Click to reveal solutions

  1. Answer: 2) To test the system against predefined requirements and stress it under potential threats.

    Explanation: This stage ensures the AI system functions as expected and identifies vulnerabilities.

  2. Answer: 2) Data poisoning.

    Explanation: Data poisoning manipulates training data to compromise the model’s functionality.

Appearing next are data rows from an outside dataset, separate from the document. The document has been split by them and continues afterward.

/-- **Registered helper stub `stub_steinRealisation_topologicalEnds` (sub-goal of NF6
`stub_steinRealisation`, worker of lead c3): the topological clauses of Baykur's Stein realisation at
the two ends of the sorted word.**  For a fibred model of `M` with word `P ++ N` and `P = []` or
`N = []`: `M = W₁ ∪_φ W₂` (`IsBoundaryGluing`) with `W₁ = X(F; P)` (`IsLefschetzHandlebody g P W₁`, the
last clause of NF6) and `W₂ = X(F; N)`, both compact Hausdorff second-countable `C^∞` 4-manifolds
with boundary (= `topologicalSplit_of_nil`).  [cite: Baykur2006, Thm. 5.1 (proof, pp. 13–14)] -/
theorem stub_steinRealisation_topologicalEnds :
    ∀ (M : Type) [TopologicalSpace M] [ChartedSpace (EuclideanSpace ℝ (Fin 4)) M] (g : ℕ)
      (P N : List ((Fin g ⊕ Fin g → ℤ) × Bool)),
      ModelsOnFibred M g (P ++ N) → (P = [] ∨ N = []) →
      ∃ (W₁ : Type) (_ : TopologicalSpace W₁) (_ : ChartedSpace (EuclideanHalfSpace 4) W₁)
        (_ : IsManifold (𝓡∂ 4) ∞ W₁) (_ : CompactSpace W₁) (_ : T2Space W₁)
        (_ : SecondCountableTopology W₁)
        (W₂ : Type) (_ : TopologicalSpace W₂) (_ : ChartedSpace (EuclideanHalfSpace 4) W₂)
        (_ : IsManifold (𝓡∂ 4) ∞ W₂) (_ : CompactSpace W₂) (_ : T2Space W₂)
        (_ : SecondCountableTopology W₂)
        (b₁ : BoundaryData (𝓡∂ 4) W₁ (𝓡 3)) (b₂ : BoundaryData (𝓡∂ 4) W₂ (𝓡 3))
        (φ : b₁.carrier ≃ₘ⟮𝓡 3, 𝓡 3⟯ b₂.carrier),
        IsBoundaryGluing b₁ b₂ φ (𝓡 4) M ∧ IsLefschetzHandlebody g P W₁ ∧
          IsLefschetzHandlebody g N W₂ :=
  fun M _ _ g P N hM hend => topologicalSplit_of_nil M g P N hM hend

  3. Answer: 2) Adversarial reprogramming.

    Explanation: This attack hijacks a model to perform unintended tasks during production.

  4. Answer: 1) Model inversion attacks.

    Explanation: These attacks reconstruct sensitive data from model outputs.

  5. Answer: 2) To simulate adversarial behaviors and identify vulnerabilities.

    Explanation: Red teaming proactively tests system robustness against potential threats.

  6. Answer: 2) Cannot pinpoint the root cause of identified issues.

    Explanation: Black box testing focuses on input-output behavior, not internal mechanisms.

  7. Answer: 2) It examines internal model processes and algorithms.

    Explanation: White box testing involves a detailed internal review of the model’s structure.

  8. Answer: 2) Ensure the system functions according to human intentions and values.

    Explanation: AI alignment focuses on ensuring ethical and robust system behavior.

  9. Answer: 2) Revealing sensitive training data.

    Explanation: Model inversion can extract personal or confidential data from model outputs.

  10. Answer: 2) Addressing vulnerabilities specific to LLMs.

    Explanation: OWASP guidelines target security risks unique to large language models.